* Provided records
import Literature.AlgebraicGeometry.Motives.QuadricHypersurfaceLines
import HarnessLib

/-!
# `CH₁` of a smooth complete intersection of a quadric with hyperplanes is generated by lines
# (Tian–Zong Thm. 1.7 for the multidegrees `(2, 1, …, 1)`)

The named fact `TianZong2014_chowOne_generatedByLines` (Compositio Math. 150 (2014), Thm. 1.7) for
complete intersections `X ⊆ ℙⁿ⁺ᶜ` of multidegree `d` with exactly one `dₐ = 2` and all other
`dₐ = 1`: `X` is a quadric in the linear subspace `Λ = V₊(linear forms) ≅ ℙ^{n+c-t}`, and the
cellular argument of `Motives/QuadricHypersurfaceLines` applies inside `Λ` after (i) moving the
linear forms to the first coordinates (`exists_linearSubst_first`), (ii) killing those coordinates
in the quadric, and (iii) bringing the remaining quadratic form — of any rank `r`, no Jacobian
hypothesis is needed — to the block split form `x_t x_{t+1} + ⋯` by a substitution of the last
variables only (`Motives/SplitQuadricNormalForm.exists_matrix_eval_eq_eval_splitFormAt_rank`
in the smaller polynomial ring, re-embedded by `rename`): then `X ↪ T(t, r)` is a stratum of
`Motives/QuadricStrataIdeals` and `linesRep_of_range_eq_stratum` applies (`r ≥ 3`; `r ≤ 1` is
linear, and `r = 2` cannot occur for an integral `X`).

* `TianZong2014_chowOne_generatedByLines_quadricSection` — the fact's statement with the
  hypothesis `∃ a₀, d a₀ = 2 ∧ ∀ a ≠ a₀, d a = 1`.

Everything is proved; no named facts.

## References

* [TianZong2014] Z. Tian, H. R. Zong, *One-cycles on rationally connected varieties*, Thm. 1.7.
* W. Fulton, *Intersection Theory*, Example 1.9.1. [Fulton1998]
* R. Hartshorne, *Algebraic Geometry*, II Example 7.1.1. [Hartshorne1977]
-/

noncomputable section

open CategoryTheory AlgebraicGeometry Order TopologicalSpace

universe u

namespace Literature.AlgebraicGeometry.Motives

namespace ProjectiveSpaceCells

open _root_.MvPolynomial

/-! ### Re-embedding the split form and substitutions from the last `N - t + 1` variables -/

section Block

variable (k : Type u) [Field k] {N : ℕ} (t N' : ℕ) (hN : t + N' = N)

/-- The embedding of the last block of variables: `i ↦ t + i`. [folklore] -/
def embIdx (i : Fin (N' + 1)) : Fin (N + 1) := ⟨t + (i : ℕ), by omega⟩

/-- Auxiliary computation (`embIdx_injective`). [folklore] -/
theorem embIdx_injective : Function.Injective (embIdx t N' hN) := fun a b hab ↦
  Fin.ext (by have := congrArg Fin.val hab; simp [embIdx] at this; omega)

/-- `rename` along the block embedding sends the split form of the small ring to the block form.
[folklore] -/
theorem rename_embIdx_splitFormAt : ∀ (m s : ℕ) (hsm : s + m ≤ N' + 1),
    MvPolynomial.rename (embIdx t N' hN) (splitFormAt k s m hsm) = splitFormAt k (t + s) m (by omega) := by
  intro m
  induction m using Nat.strong_induction_on with
  | _ m ih =>
    intro s hsm
    rcases m with _ | _ | m
    · rw [splitFormAt_zero, splitFormAt_zero, map_zero]
    · rw [splitFormAt_one, splitFormAt_one, map_mul, MvPolynomial.rename_X]
      rfl
    · rw [splitFormAt_add_two, splitFormAt_add_two, map_add, map_mul, MvPolynomial.rename_X,
        MvPolynomial.rename_X, ih m (by omega) (s + 2) (by omega)]
      have h1 : (embIdx t N' hN ⟨s, by omega⟩ : Fin (N + 1)) = ⟨t + s, by omega⟩ := rfl
      have h2 : (embIdx t N' hN ⟨s + 1, by omega⟩ : Fin (N + 1)) = ⟨t + s + 1, by omega⟩ :=
        Fin.ext (by simp [embIdx]; omega)
      rw [h1, h2]
      congr 1

/-- Extracting the small-ring polynomial: `xⱼ ↦ y_{j-t}` (`j ≥ t`), `xⱼ ↦ 0` (`j < t`). [folklore] -/
def extractBlock : MvPolynomial (Fin (N + 1)) k →ₐ[k] MvPolynomial (Fin (N' + 1)) k :=
  MvPolynomial.aeval fun j ↦ if h : t ≤ (j : ℕ) then MvPolynomial.X ⟨(j : ℕ) - t, by omega⟩ else 0

/-- `rename emb ∘ extractBlock = killSet {j < t}`. [folklore] -/
theorem rename_embIdx_comp_extractBlock [DecidablePred (· ∈ {j : Fin (N + 1) | (j : ℕ) < t})] :
    (MvPolynomial.rename (embIdx t N' hN)).comp (extractBlock k t N' hN) =
      killSet k {j : Fin (N + 1) | (j : ℕ) < t} := by
  refine MvPolynomial.algHom_ext fun j ↦ ?_
  simp only [AlgHom.coe_comp, Function.comp_apply, extractBlock, MvPolynomial.aeval_X]
  by_cases hj : t ≤ (j : ℕ)
  · rw [dif_pos hj, MvPolynomial.rename_X, killSet_X_of_notMem (by simp; omega)]
    congr 1
    exact Fin.ext (by simp [embIdx]; omega)
  · rw [dif_neg hj, map_zero, killSet_X_of_mem (by simp; omega)]

/-- A polynomial fixed by killing `x_{<t}` is re-embedded from its extraction. [folklore] -/
theorem rename_embIdx_extractBlock [DecidablePred (· ∈ {j : Fin (N + 1) | (j : ℕ) < t})]
    {Q : MvPolynomial (Fin (N + 1)) k} (hQ : killSet k {j : Fin (N + 1) | (j : ℕ) < t} Q = Q) :
    MvPolynomial.rename (embIdx t N' hN) (extractBlock k t N' hN Q) = Q := by
  have h := congr($(rename_embIdx_comp_extractBlock k t N' hN) Q)
  simp only [AlgHom.coe_comp, Function.comp_apply] at h
  rw [h, hQ]

/-- The extraction of a quadratic form is a quadratic form. [folklore] -/
theorem isHomogeneous_extractBlock {Q : MvPolynomial (Fin (N + 1)) k} (hQ : Q.IsHomogeneous 2) :
    (extractBlock k t N' hN Q).IsHomogeneous 2 := by
  exact hQ.aeval (fun j : Fin (N + 1) ↦ if h : t ≤ (j : ℕ) then
    (MvPolynomial.X ⟨(j : ℕ) - t, by omega⟩ : MvPolynomial (Fin (N' + 1)) k) else 0) fun j ↦ by
    by_cases hj : t ≤ (j : ℕ)
    · simp only [dif_pos hj]; exact MvPolynomial.isHomogeneous_X k _
    · simp only [dif_neg hj]; exact MvPolynomial.isHomogeneous_zero _ _ _
import Mathlib
import Literature.Computability.Complexity.CircuitSemantics
import Summits.PneNP.PneNP.Theorems.ConvexRankGatesConvexGateBlindHomogenise

/-!
# PneNP / ConvexRankGates — `ConvexGateBlind`: `{∧₂, ∨₂} ∪ CONV` circuits collapse to ONE CONV gate

Helper (`--supports stmt-PneNP-10680`) toward the crux `ConvexGateBlind` of route `ConvexRankGates`.
`circuit_collapse`: every circuit with `t` gates over `{∧₂, ∨₂} ∪ CONV_s` on a finite input type
`ι`, whose output is a gate, computes the SAME Boolean function as one CONV gate reading the inputs
directly, of description `p + q ≤ 4 (s+1) (t+1) (|ι| + t + 2)` — the semidefinite analogue of the
weak-wire normal form for monotone linear-programming circuits (Oliveira–Pudlák, ToCT 2019,
Thm 4.3): homogenise each gate by a scalar `zⱼ` (`zⱼ > 0` certifies wire `j`), linearise
`zⱼ · [wire r]` by `w_{j,r}`, pack all blocks into one PSD variable (`blockDiagonal`), demand
`z_out ≥ 1`. Consequently (`ConvexRankGatesConvexGateBlindSingleGate.lean`) the crux is EQUIVALENT to
its single-gate case: a psd-formulation lower bound for `CLIQUE(m, ⌈m^δ⌉₊)`.
-/

namespace Summit.PneNP.PneNP.Theorems

open Matrix Finset

/-! ### The collapse -/

section collapse

open Literature.Computability.Complexity

/-- Size bookkeeping for the collapsed programme. [folklore] -/
theorem collapse_size_bound (s t n : ℕ) :
    t * (s + 1) + (t * (n + t) + (t * (n + t) + 1)) + (s + 1) * (t * (n + t + 1 + 1)) ≤
      4 * (s + 1) * (t + 1) * (n + t + 2) := by
  have h : 4 * (s + 1) * (t + 1) * (n + t + 2) =
      t * (s + 1) + (t * (n + t) + (t * (n + t) + 1)) + (s + 1) * (t * (n + t + 1 + 1)) +
        (3 * s * t * n + t * n + 3 * s * t * t + t * t + 9 * s * t + 9 * t + 4 * s * n + 4 * n +
          8 * s + 7) := by ring
  exact Nat.le.intro h.symm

* What you need to do
What is needed is each line from the records with the word "quadratic" in it.

* Response
in the quadric, and (iii) bringing the remaining quadratic form — of any rank `r`, no Jacobian
/-- The extraction of a quadratic form is a quadratic form. [folklore] -/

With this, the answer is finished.